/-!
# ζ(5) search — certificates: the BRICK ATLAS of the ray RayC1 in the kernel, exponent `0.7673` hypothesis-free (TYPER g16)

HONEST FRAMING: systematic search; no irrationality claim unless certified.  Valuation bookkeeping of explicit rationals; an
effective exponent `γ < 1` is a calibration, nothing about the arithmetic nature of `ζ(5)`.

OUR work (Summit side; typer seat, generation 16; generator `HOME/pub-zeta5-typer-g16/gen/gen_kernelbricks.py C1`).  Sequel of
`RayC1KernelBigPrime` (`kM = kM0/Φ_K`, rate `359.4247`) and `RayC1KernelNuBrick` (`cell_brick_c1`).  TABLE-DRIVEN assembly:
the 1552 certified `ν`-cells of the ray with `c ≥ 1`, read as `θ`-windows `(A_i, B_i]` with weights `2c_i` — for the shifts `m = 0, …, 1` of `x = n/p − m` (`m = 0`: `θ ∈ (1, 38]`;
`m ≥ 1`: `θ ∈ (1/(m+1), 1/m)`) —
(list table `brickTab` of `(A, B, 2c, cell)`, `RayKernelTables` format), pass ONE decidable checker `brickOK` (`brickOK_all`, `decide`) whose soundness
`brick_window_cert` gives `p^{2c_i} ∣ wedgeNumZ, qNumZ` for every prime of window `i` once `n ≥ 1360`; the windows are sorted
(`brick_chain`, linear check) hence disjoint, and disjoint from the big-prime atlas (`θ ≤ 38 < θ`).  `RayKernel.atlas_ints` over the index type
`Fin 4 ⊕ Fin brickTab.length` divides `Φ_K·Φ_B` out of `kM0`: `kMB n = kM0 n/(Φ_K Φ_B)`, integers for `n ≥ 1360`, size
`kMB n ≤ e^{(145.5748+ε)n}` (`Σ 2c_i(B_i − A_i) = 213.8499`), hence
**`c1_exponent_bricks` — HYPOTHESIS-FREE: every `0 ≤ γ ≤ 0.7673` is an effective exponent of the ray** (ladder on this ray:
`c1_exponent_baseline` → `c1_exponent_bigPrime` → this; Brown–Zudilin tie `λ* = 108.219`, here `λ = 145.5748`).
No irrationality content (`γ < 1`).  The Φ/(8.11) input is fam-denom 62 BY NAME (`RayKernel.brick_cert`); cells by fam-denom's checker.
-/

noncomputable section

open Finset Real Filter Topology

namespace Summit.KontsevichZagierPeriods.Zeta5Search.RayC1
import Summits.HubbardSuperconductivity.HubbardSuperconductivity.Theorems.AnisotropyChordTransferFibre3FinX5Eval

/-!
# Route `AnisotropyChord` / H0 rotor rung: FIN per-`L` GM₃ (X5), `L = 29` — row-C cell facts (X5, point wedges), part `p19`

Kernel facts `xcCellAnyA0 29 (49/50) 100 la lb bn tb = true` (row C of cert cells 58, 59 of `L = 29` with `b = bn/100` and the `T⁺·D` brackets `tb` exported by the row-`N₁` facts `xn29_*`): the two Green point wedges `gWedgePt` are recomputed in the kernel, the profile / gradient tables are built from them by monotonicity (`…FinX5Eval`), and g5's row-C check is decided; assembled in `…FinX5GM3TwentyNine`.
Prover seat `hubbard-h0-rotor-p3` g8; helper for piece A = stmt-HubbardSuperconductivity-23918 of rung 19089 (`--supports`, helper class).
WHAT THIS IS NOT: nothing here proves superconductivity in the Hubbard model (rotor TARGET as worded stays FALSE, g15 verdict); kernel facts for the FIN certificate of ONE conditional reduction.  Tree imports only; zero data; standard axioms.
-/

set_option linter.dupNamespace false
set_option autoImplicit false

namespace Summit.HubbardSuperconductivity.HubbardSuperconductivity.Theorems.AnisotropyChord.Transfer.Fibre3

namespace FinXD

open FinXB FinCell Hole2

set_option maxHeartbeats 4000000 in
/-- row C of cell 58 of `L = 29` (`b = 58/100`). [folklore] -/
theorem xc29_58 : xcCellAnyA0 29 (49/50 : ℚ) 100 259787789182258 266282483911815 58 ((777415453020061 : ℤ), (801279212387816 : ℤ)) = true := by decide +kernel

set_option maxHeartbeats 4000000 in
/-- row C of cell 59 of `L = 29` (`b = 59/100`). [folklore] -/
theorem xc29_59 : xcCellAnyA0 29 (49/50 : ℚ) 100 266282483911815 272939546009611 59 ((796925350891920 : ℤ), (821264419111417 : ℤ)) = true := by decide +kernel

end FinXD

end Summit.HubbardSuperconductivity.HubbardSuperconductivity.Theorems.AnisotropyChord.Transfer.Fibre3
★ ★ ★
# Task description:
Where a line in the records above contains the word "checker", include it in the count; state the total and nothing more.

# Solution to the problem:
2